SCMM: Calibrating Cross-modal Representations for Text-Based Person Search
Jing Liu, Donglai Wei, Yang Liu, Sipeng Zhang, Tong Yang, Wei Zhou, Weiping Ding, Victor C. M. Leung
TL;DR
TBPS requires bridging the semantic gap between images and natural language to locate visually similar individuals using text. The authors propose SCMM, a dual-encoder framework that adds sew calibration with adaptive margins for global cross-modal alignment and a cross-modal decoder-based masked caption modeling for fine-grained word-level correspondences. This combination achieves state-of-the-art Rank-1 performance on CUHK-PEDES (e.g., 73.81% with CLIP pretraining) and substantial gains on ICFG-PEDES and RSTPReID, validated through extensive ablations.

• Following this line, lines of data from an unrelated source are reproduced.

import Summits.Schanuel.Schanuel.Theorems.ZilberEacParamCurveLogRayRootsPos
import Summits.Schanuel.Schanuel.Theorems.ZilberEacParamCurveRayRoots
import HarnessLib

/-!
# Polynomially parametrised base curves, XLIV: the root package with decay of a LOWER-ORDER
# escape polynomial on the small discs (towards ALL real-ratio curves)

HONEST FRAMING.  Cell `pub-schanuel` (Zilber's Exponential-Algebraic Closedness, case ladder;
host summit Schanuel), seat 2, gen 21.  Companion of file XXXIV (`exists_ray_roots_log_sub`,
gen 20): there the decay on the discs `‖z - z₀(j)‖ ≤ 2/(‖lc(R)‖ ‖z₀(j)‖^{d-1})` around the roots
`z₀(j) = ρ_j ω + τ + o(1)` of `e^{R} = θ z^μ` came from the SUB-LEADING order of an escape
polynomial of the same degree as `R`; here the escape polynomial `G` is ANY polynomial of degree
`m ≥ 1` with `Re(lc(G) ω^m) < 0` on the root direction: uniformly on the discs
`Re G(z) ≤ -(|Re(lc(G) ω^m)|/2) ρ_j^m` (`abs_re_eval_sub_lead_le`: first-order estimate at
`ρω`; `exists_ray_roots_log_rem`: the package in the format of the engine of file XXXIII).  Used
over equal-degree curves with real leading ratio `λ`: `g₀ = R_s/(λ+s) - D/(λ+s)` with
`D = g₁ - λ g₀` of lower degree, so the decay of `e^{g₀}` along the balance roots of `R_s` is
governed by `D`, with NO condition on the sub-leading coefficients (files XLV–XLVI).
Mantova–Masser's question is OPEN in general (PLMS 2024 §1 p. 5); NOT Schanuel's conjecture
(neither used nor implied; EAC ⇏ SC); `EC(3,2)` stays OPEN.
-/

noncomputable section

open Filter Topology Metric Set Complex Polynomial
open Literature.ModelTheory.Zilber
open Literature.Geometry.Symplectic.RotationBranch (norm_pow_sub_pow_le)

set_option linter.dupNamespace false

namespace Summit.Schanuel.Schanuel.Theorems

/-- **First-order estimate at `ρω`.**  `deg G = m + 1`, `b = lc(G)`; for `ρ ≥ 1` and `‖Y‖ ≤ Y₀`:
`|Re G(ρω + Y) - Re(b ω^{m+1}) ρ^{m+1}| ≤ (‖b‖ (m+1) Y₀ + Σ|ℓ_i|) (‖ω‖ + Y₀ + 1)^m ρ^m`
(`ℓ = G - b X^{m+1}`). (new) -/
theorem abs_re_eval_sub_lead_le (G : Polynomial ℂ) {m : ℕ} (hm : G.natDegree = m + 1) (ω : ℂ)
    {Y₀ : ℝ} (hY₀ : 0 ≤ Y₀) {ρ : ℝ} (hρ : 1 ≤ ρ) {Y : ℂ} (hY : ‖Y‖ ≤ Y₀) :
    |(G.eval ((ρ : ℂ) * ω + Y)).re - (G.leadingCoeff * ω ^ (m + 1)).re * ρ ^ (m + 1)| ≤
      (‖G.leadingCoeff‖ * ((m + 1 : ℕ) : ℝ) * Y₀ + coeffNormSum G.eraseLead) *
        (‖ω‖ + Y₀ + 1) ^ m * ρ ^ m := by
  obtain ⟨b, hb_def⟩ : ∃ b : ℂ, b = G.leadingCoeff := ⟨_, rfl⟩
  obtain ⟨ℓ, hℓ_def⟩ : ∃ ℓ : Polynomial ℂ, ℓ = G.eraseLead := ⟨_, rfl⟩
  rw [← hb_def, ← hℓ_def]
  have hℓdeg : ℓ.natDegree ≤ m := by
    rw [hℓ_def]; have := Polynomial.eraseLead_natDegree_le G; omega
  have hρ0 : 0 ≤ ρ := zero_le_one.trans hρ
  set L : ℝ := ‖ω‖ + Y₀ + 1 with hL
  have hL1 : 1 ≤ L := by rw [hL]; linarith [norm_nonneg ω]
  set X : ℂ := (ρ : ℂ) * ω with hX_def
  set t : ℂ := X + Y with ht_def
  have hXnorm : ‖X‖ = ρ * ‖ω‖ := by
    rw [hX_def, norm_mul, Complex.norm_real, Real.norm_eq_abs, abs_of_nonneg hρ0]
  set M : ℝ := ρ * L with hM_def
  have hM1 : 1 ≤ M := one_le_mul_of_one_le_of_one_le hρ hL1
  have hXM : ‖X‖ ≤ M := by
    rw [hXnorm, hM_def]
    exact mul_le_mul_of_nonneg_left (by rw [hL]; linarith) hρ0
  have htM : ‖t‖ ≤ M := by
    calc ‖t‖ ≤ ‖X‖ + ‖Y‖ := norm_add_le _ _
      _ ≤ ρ * ‖ω‖ + Y₀ := by rw [hXnorm]; linarith
      _ ≤ ρ * ‖ω‖ + ρ * Y₀ + ρ * 1 := by
          have hY1 : Y₀ ≤ ρ * Y₀ := le_mul_of_one_le_left hY₀ hρ
          linarith
      _ = M := by rw [hM_def, hL]; ring
  have hdec : G.eval t = b * X ^ (m + 1) + (b * (t ^ (m + 1) - X ^ (m + 1)) + ℓ.eval t) := by
    rw [eval_eq_eraseLead_add G, ← hℓ_def, ← hb_def, hm]; ring
  have hR₂ := norm_pow_sub_pow_le htM hXM (m + 1)
  simp only [Nat.add_sub_cancel] at hR₂
  rw [show t - X = Y by rw [ht_def]; ring] at hR₂
  have hℓn : ‖ℓ.eval t‖ ≤ coeffNormSum ℓ * M ^ m := norm_eval_le_of_natDegree_le ℓ hM1 htM hℓdeg
  have hjunk : ‖b * (t ^ (m + 1) - X ^ (m + 1)) + ℓ.eval t‖ ≤
      (‖b‖ * ((m + 1 : ℕ) : ℝ) * Y₀ + coeffNormSum ℓ) * L ^ m * ρ ^ m := by
    have hMm : M ^ m = ρ ^ m * L ^ m := by rw [hM_def, mul_pow]
    have h1' : ‖b * (t ^ (m + 1) - X ^ (m + 1))‖ ≤ ‖b‖ * (((m + 1 : ℕ) : ℝ) * M ^ m * Y₀) := by
      rw [norm_mul]
      refine mul_le_mul_of_nonneg_left (hR₂.trans ?_) (norm_nonneg b)
      push_cast
      exact mul_le_mul_of_nonneg_left hY (by positivity)
    calc ‖b * (t ^ (m + 1) - X ^ (m + 1)) + ℓ.eval t‖
        ≤ ‖b * (t ^ (m + 1) - X ^ (m + 1))‖ + ‖ℓ.eval t‖ := norm_add_le _ _
      _ ≤ ‖b‖ * (((m + 1 : ℕ) : ℝ) * M ^ m * Y₀) + coeffNormSum ℓ * M ^ m := add_le_add h1' hℓn
      _ = (‖b‖ * ((m + 1 : ℕ) : ℝ) * Y₀ + coeffNormSum ℓ) * L ^ m * ρ ^ m := by
          rw [hMm]; push_cast; ring
  have hXpow : X ^ (m + 1) = ((ρ ^ (m + 1) : ℝ) : ℂ) * ω ^ (m + 1) := by
    rw [hX_def, mul_pow]; push_cast; ring
  have hre1 : (b * X ^ (m + 1)).re = (b * ω ^ (m + 1)).re * ρ ^ (m + 1) := by
    rw [hXpow, show b * (((ρ ^ (m + 1) : ℝ) : ℂ) * ω ^ (m + 1)) =
      (b * ω ^ (m + 1)) * ((ρ ^ (m + 1) : ℝ) : ℂ) by ring, Complex.re_mul_ofReal]
  rw [hdec, Complex.add_re, hre1, add_sub_cancel_left]
  exact (Complex.abs_re_le_norm _).trans hjunk

/-- **The root package with decay of a lower-order escape polynomial on the small discs.**  See
the module docstring. (new) -/
theorem exists_ray_roots_log_rem (R G : Polynomial ℂ) (hd : 2 ≤ R.natDegree)
    (hm : 1 ≤ G.natDegree) (ω : ℂ) (s : ℤ) (hs : s = 1 ∨ s = -1)
    (hω : R.leadingCoeff * ω ^ R.natDegree = 2 * Real.pi * I * s)
    (hdir : (G.leadingCoeff * ω ^ G.natDegree).re < 0) (μ : ℝ) (c₀ : ℂ) :
    ∃ (z₀ Lg : ℕ → ℂ) (Λ Λ' : ℕ → ℝ) (K₀ : ℕ), Tendsto Λ atTop atTop ∧ (∀ j, 0 ≤ Λ' j) ∧
      (∀ (N : ℕ) (c : ℝ), 0 < c →
        Tendsto (fun j => (2 + 3 * Λ j) ^ N * Real.exp (-(c * Λ' j))) atTop (𝓝 0)) ∧
      Tendsto (fun j => z₀ j - (((j + K₀ : ℕ) : ℂ) + 1) * ω) atTop
        (𝓝 (-(R.coeff (R.natDegree - 1) / (R.natDegree * R.leadingCoeff)))) ∧
      ∀ j, exp (Lg j) = z₀ j ∧ exp (R.eval (z₀ j)) = exp c₀ * exp ((μ : ℂ) * Lg j) ∧
        1 ≤ ‖z₀ j‖ ∧ 2 ≤ ‖R.leadingCoeff‖ * ‖z₀ j‖ ∧ Λ j / 3 ≤ ‖z₀ j‖ ∧ ‖z₀ j‖ ≤ 3 * Λ j ∧
        16 ≤ ‖z₀ j‖ ∧
        ∀ z : ℂ, ‖z - z₀ j‖ ≤ 2 / (‖R.leadingCoeff‖ * ‖z₀ j‖ ^ (R.natDegree - 1)) →
          (G.eval z).re ≤ -Λ' j := by
  obtain ⟨m, hmG⟩ : ∃ m : ℕ, G.natDegree = m + 1 := ⟨G.natDegree - 1, by omega⟩
  rw [hmG] at hdir
  set τ : ℂ := -(R.coeff (R.natDegree - 1) / (R.natDegree * R.leadingCoeff)) with hτ_def
  set κ : ℝ := (G.leadingCoeff * ω ^ (m + 1)).re with hκ_def
  have hκ : κ < 0 := hdir
  have hκpos : 0 < |κ| := abs_pos.2 hκ.ne
  set a : ℂ := R.leadingCoeff with ha_def
  set d : ℕ := R.natDegree with hd_def
  have hd1 : 1 ≤ d - 1 := by omega
  have hR0 : R ≠ 0 := by
    rintro rfl; rw [hd_def, Polynomial.natDegree_zero] at hd; omega
  have ha0 : a ≠ 0 := Polynomial.leadingCoeff_ne_zero.2 hR0
  have hapos : 0 < ‖a‖ := norm_pos_iff.2 ha0
  have hrhs : (2 * Real.pi * I * s : ℂ) ≠ 0 := by
    have hsC : (s : ℂ) ≠ 0 := by rcases hs with rfl | rfl <;> simp
    have hπ : (Real.pi : ℂ) ≠ 0 := Complex.ofReal_ne_zero.mpr Real.pi_pos.ne'
    simp [hsC, hπ, Complex.I_ne_zero]
  have hω0 : ω ≠ 0 := by
    rintro rfl; rw [zero_pow (by omega), mul_zero] at hω; exact hrhs hω.symm
  have hωpos : 0 < ‖ω‖ := norm_pos_iff.mpr hω0
  -- the roots with their position
  obtain ⟨z₀, Lg, K₀, hz₀norm, hz₀pos, hroot⟩ := exists_ray_roots_log_pos R hd ω s hs hω μ c₀
  rw [← hτ_def] at hz₀pos
  set ρ : ℕ → ℝ := fun j => ((j + K₀ : ℕ) : ℝ) + 1 with hρ_def
  have hρC : ∀ j, (((j + K₀ : ℕ) : ℂ) + 1) = ((ρ j : ℝ) : ℂ) := fun j => by
    rw [hρ_def]; push_cast; ring
  have hρ : Tendsto ρ atTop atTop :=
    (tendsto_natCast_add_atTop 1).comp (tendsto_add_atTop_nat K₀)
  have hρ1 : ∀ j, 1 ≤ ρ j := fun j => by
    have : (0 : ℝ) ≤ ((j + K₀ : ℕ) : ℝ) := Nat.cast_nonneg _
    simp only [hρ_def]; linarith
  -- constants of the pointwise estimate (`Y₀ = ‖τ‖ + 2`)
  set Y₀ : ℝ := ‖τ‖ + 2 with hY₀
  have hY₀0 : 0 ≤ Y₀ := by positivity
  set Kj : ℝ := (‖G.leadingCoeff‖ * ((m + 1 : ℕ) : ℝ) * Y₀ + coeffNormSum G.eraseLead) *
    (‖ω‖ + Y₀ + 1) ^ m with hKj
  have hKj0 : 0 ≤ Kj := by have := coeffNormSum_nonneg G.eraseLead; positivity
  -- eventual conditions
  have hev1 : ∀ᶠ j in atTop, ‖z₀ j - ((ρ j : ℂ) * ω + τ)‖ ≤ 1 := by
    have h := hz₀pos (Metric.closedBall_mem_nhds τ one_pos)
    filter_upwards [h] with j hj
    rw [Set.mem_preimage, Metric.mem_closedBall, dist_eq_norm, hρC] at hj
    rw [show z₀ j - ((ρ j : ℂ) * ω + τ) = z₀ j - (ρ j : ℂ) * ω - τ by ring]
    exact hj
  have hev2 : ∀ᶠ j in atTop, 2 / (‖a‖ * ‖z₀ j‖ ^ (d - 1)) ≤ 1 := by
    have hb : Tendsto (fun j => 2 / (‖a‖ * ‖z₀ j‖)) atTop (𝓝 0) :=
      tendsto_const_nhds.div_atTop (hz₀norm.const_mul_atTop hapos)
    filter_upwards [hb (Iic_mem_nhds one_pos)] with j hj
    rw [Set.mem_preimage, Set.mem_Iic] at hj
    refine le_trans ?_ hj
    have hz1 : 1 ≤ ‖z₀ j‖ := (hroot j).2.2.1
    refine div_le_div_of_nonneg_left (by norm_num) (by positivity) ?_
    refine mul_le_mul_of_nonneg_left ?_ hapos.le
    calc ‖z₀ j‖ = ‖z₀ j‖ ^ 1 := (pow_one _).symm
      _ ≤ ‖z₀ j‖ ^ (d - 1) := pow_le_pow_right₀ hz1 hd1
  have hev3 : ∀ᶠ j in atTop, 2 * Kj / |κ| ≤ ρ j := hρ.eventually_ge_atTop _
  have hev4 : ∀ᶠ j in atTop, 16 ≤ ‖z₀ j‖ := hz₀norm.eventually_ge_atTop 16
  have hev5 : ∀ᶠ j in atTop, 3 * (‖τ‖ + 1) ≤ ρ j * ‖ω‖ :=
    (hρ.atTop_mul_const hωpos).eventually_ge_atTop _
  obtain ⟨K₂, hK₂⟩ := eventually_atTop.1 (hev1.and (hev2.and (hev3.and (hev4.and hev5))))
  -- the reindexed package
  refine ⟨fun j => z₀ (j + K₂), fun j => Lg (j + K₂), fun j => ρ (j + K₂) * ‖ω‖,
    fun j => |κ| / 2 * ρ (j + K₂) ^ (m + 1), K₂ + K₀, ?_, fun j => by positivity, ?_, ?_,
    fun j => ?_⟩
  · exact (hρ.comp (tendsto_add_atTop_nat K₂)).atTop_mul_const hωpos
  · intro N c' hc'0
    have hc'' : 0 < c' * |κ| / 2 := by positivity
    have hkk := hρ.comp (tendsto_add_atTop_nat K₂)
    have h0 := (tendsto_pow_mul_exp_neg_mul hc'' N).comp hkk
    have h1 : Tendsto (fun j : ℕ => (2 + 3 * ‖ω‖) ^ N *
        (ρ (j + K₂) ^ N * Real.exp (-(c' * |κ| / 2 * ρ (j + K₂))))) atTop
        (𝓝 ((2 + 3 * ‖ω‖) ^ N * 0)) := h0.const_mul _
    rw [mul_zero] at h1
    refine squeeze_zero (fun j => by positivity) (fun j => ?_) h1
    have hk1 := hρ1 (j + K₂)
    have hbase : 2 + 3 * (ρ (j + K₂) * ‖ω‖) ≤ (2 + 3 * ‖ω‖) * ρ (j + K₂) := by
      nlinarith [norm_nonneg ω]
    have hexp : Real.exp (-(c' * (|κ| / 2 * ρ (j + K₂) ^ (m + 1)))) ≤
        Real.exp (-(c' * |κ| / 2 * ρ (j + K₂))) := by
      refine Real.exp_le_exp.2 (neg_le_neg ?_)
      have hp : ρ (j + K₂) ≤ ρ (j + K₂) ^ (m + 1) := by
        calc ρ (j + K₂) = ρ (j + K₂) ^ 1 := (pow_one _).symm
          _ ≤ ρ (j + K₂) ^ (m + 1) := pow_le_pow_right₀ hk1 (by omega)
      have : c' * |κ| / 2 * ρ (j + K₂) ≤ c' * |κ| / 2 * ρ (j + K₂) ^ (m + 1) :=
        mul_le_mul_of_nonneg_left hp hc''.le
      linarith
    calc (2 + 3 * (ρ (j + K₂) * ‖ω‖)) ^ N * Real.exp (-(c' * (|κ| / 2 * ρ (j + K₂) ^ (m + 1))))
        ≤ ((2 + 3 * ‖ω‖) * ρ (j + K₂)) ^ N * Real.exp (-(c' * |κ| / 2 * ρ (j + K₂))) :=
          mul_le_mul (pow_le_pow_left₀ (by positivity) hbase N) hexp (Real.exp_nonneg _)
            (by positivity)
      _ = (2 + 3 * ‖ω‖) ^ N * (ρ (j + K₂) ^ N * Real.exp (-(c' * |κ| / 2 * ρ (j + K₂)))) := by
          rw [mul_pow]; ring
  · have h := hz₀pos.comp (tendsto_add_atTop_nat K₂)
    refine h.congr fun j => ?_
    simp only [Function.comp_apply]
    rw [show j + K₂ + K₀ = j + (K₂ + K₀) by omega]
  · obtain ⟨h1, h2, h3, h4, h5⟩ := hK₂ (j + K₂) (Nat.le_add_left _ _)
    obtain ⟨hLz, hz₀e, hz₀1, hz₀2⟩ := hroot (j + K₂)
    have hρj := hρ1 (j + K₂)
    have hρ0 : 0 ≤ ρ (j + K₂) := zero_le_one.trans hρj
    have hdev : ‖z₀ (j + K₂) - (ρ (j + K₂) : ℂ) * ω‖ ≤ ‖τ‖ + 1 := by
      have e : z₀ (j + K₂) - (ρ (j + K₂) : ℂ) * ω =
          (z₀ (j + K₂) - ((ρ (j + K₂) : ℂ) * ω + τ)) + τ := by ring
      rw [e]
      refine (norm_add_le _ _).trans ?_
      linarith
    have hXnorm : ‖(ρ (j + K₂) : ℂ) * ω‖ = ρ (j + K₂) * ‖ω‖ := by
      rw [norm_mul, Complex.norm_real, Real.norm_eq_abs, abs_of_nonneg hρ0]
    refine ⟨hLz, hz₀e, hz₀1, hz₀2, ?_, ?_, h4, fun z hz => ?_⟩
    · have := norm_sub_norm_le ((ρ (j + K₂) : ℂ) * ω) (z₀ (j + K₂))
      rw [norm_sub_rev, hXnorm] at this
      linarith
    · have := norm_le_insert' (z₀ (j + K₂)) ((ρ (j + K₂) : ℂ) * ω)
      rw [hXnorm] at this
      linarith
    · -- the first-order decay on the small disc
      set Y : ℂ := z - (ρ (j + K₂) : ℂ) * ω with hY_def
      have hzY : z = (ρ (j + K₂) : ℂ) * ω + Y := by rw [hY_def]; ring
      have hYb : ‖Y‖ ≤ Y₀ := by
        have e : Y = (z - z₀ (j + K₂)) + (z₀ (j + K₂) - (ρ (j + K₂) : ℂ) * ω) := by
          rw [hY_def]; ring
        rw [e]
        refine (norm_add_le _ _).trans ?_
        rw [hY₀]; linarith [hz.trans h2]
      have hpt := abs_re_eval_sub_lead_le G hmG ω hY₀0 hρj hYb
      rw [← hzY, ← hκ_def, ← hKj] at hpt
      have hKρ : Kj * ρ (j + K₂) ^ m ≤ |κ| / 2 * ρ (j + K₂) ^ (m + 1) := by
        have h3' : Kj ≤ |κ| / 2 * ρ (j + K₂) := by
          rw [div_le_iff₀ hκpos] at h3; linarith
        calc Kj * ρ (j + K₂) ^ m ≤ (|κ| / 2 * ρ (j + K₂)) * ρ (j + K₂) ^ m :=
            mul_le_mul_of_nonneg_right h3' (by positivity)
          _ = |κ| / 2 * ρ (j + K₂) ^ (m + 1) := by ring
      have habs := (abs_le.1 (hpt.trans hKρ)).2
      have hκabs : |κ| = -κ := abs_of_neg hκ
      rw [hκabs] at habs ⊢
      nlinarith [pow_nonneg hρ0 (m + 1)]

end Summit.Schanuel.Schanuel.Theorems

The work offers a computationally efficient approach by discarding the decoder during inference while retaining rich cross-modal interaction during training.
Abstract
Text-Based Person Search (TBPS) aims to retrieve target person images from a large-scale gallery using natural language descriptions, posing fundamental challenges in cross-modal representation learning. Existing methods often struggle to bridge the semantic gap between heterogeneous modalities while capturing fine-grained correspondences essential for discriminating visually similar individuals. To address these challenges, we propose Sew Calibration and Masked Modeling (SCMM), a unified framework that calibrates cross-modal representations through complementary learning mechanisms. Notably, SCMM introduces two novel components: a sew calibration loss that dynamically aligns image-text features using quality-guided adaptive margins based on textual information density, and a masked caption modeling loss that establishes fine-grained cross-modal correspondences through transformer-based masked prediction. Additionally, the sew calibration mechanism implements bidirectional constraints to effectively compress same-identity features in the shared embedding space, while the masked modeling component leverages a cross-modal decoder to learn word-level visual-textual relationships, enabling discrimination of subtle attribute differences. Our dual-encoder architecture achieves an effective balance between representation capability and computational efficiency by employing a training-only decoder design. Extensive experiments on CUHK-PEDES, ICFG-PEDES, and RSTPReID benchmarks demonstrate that SCMM achieves state-of-the-art performance with Rank1 accuracies of 73.81%, 64.25%, and 57.35%, respectively. Comprehensive ablation studies validate the effectiveness of each proposed component.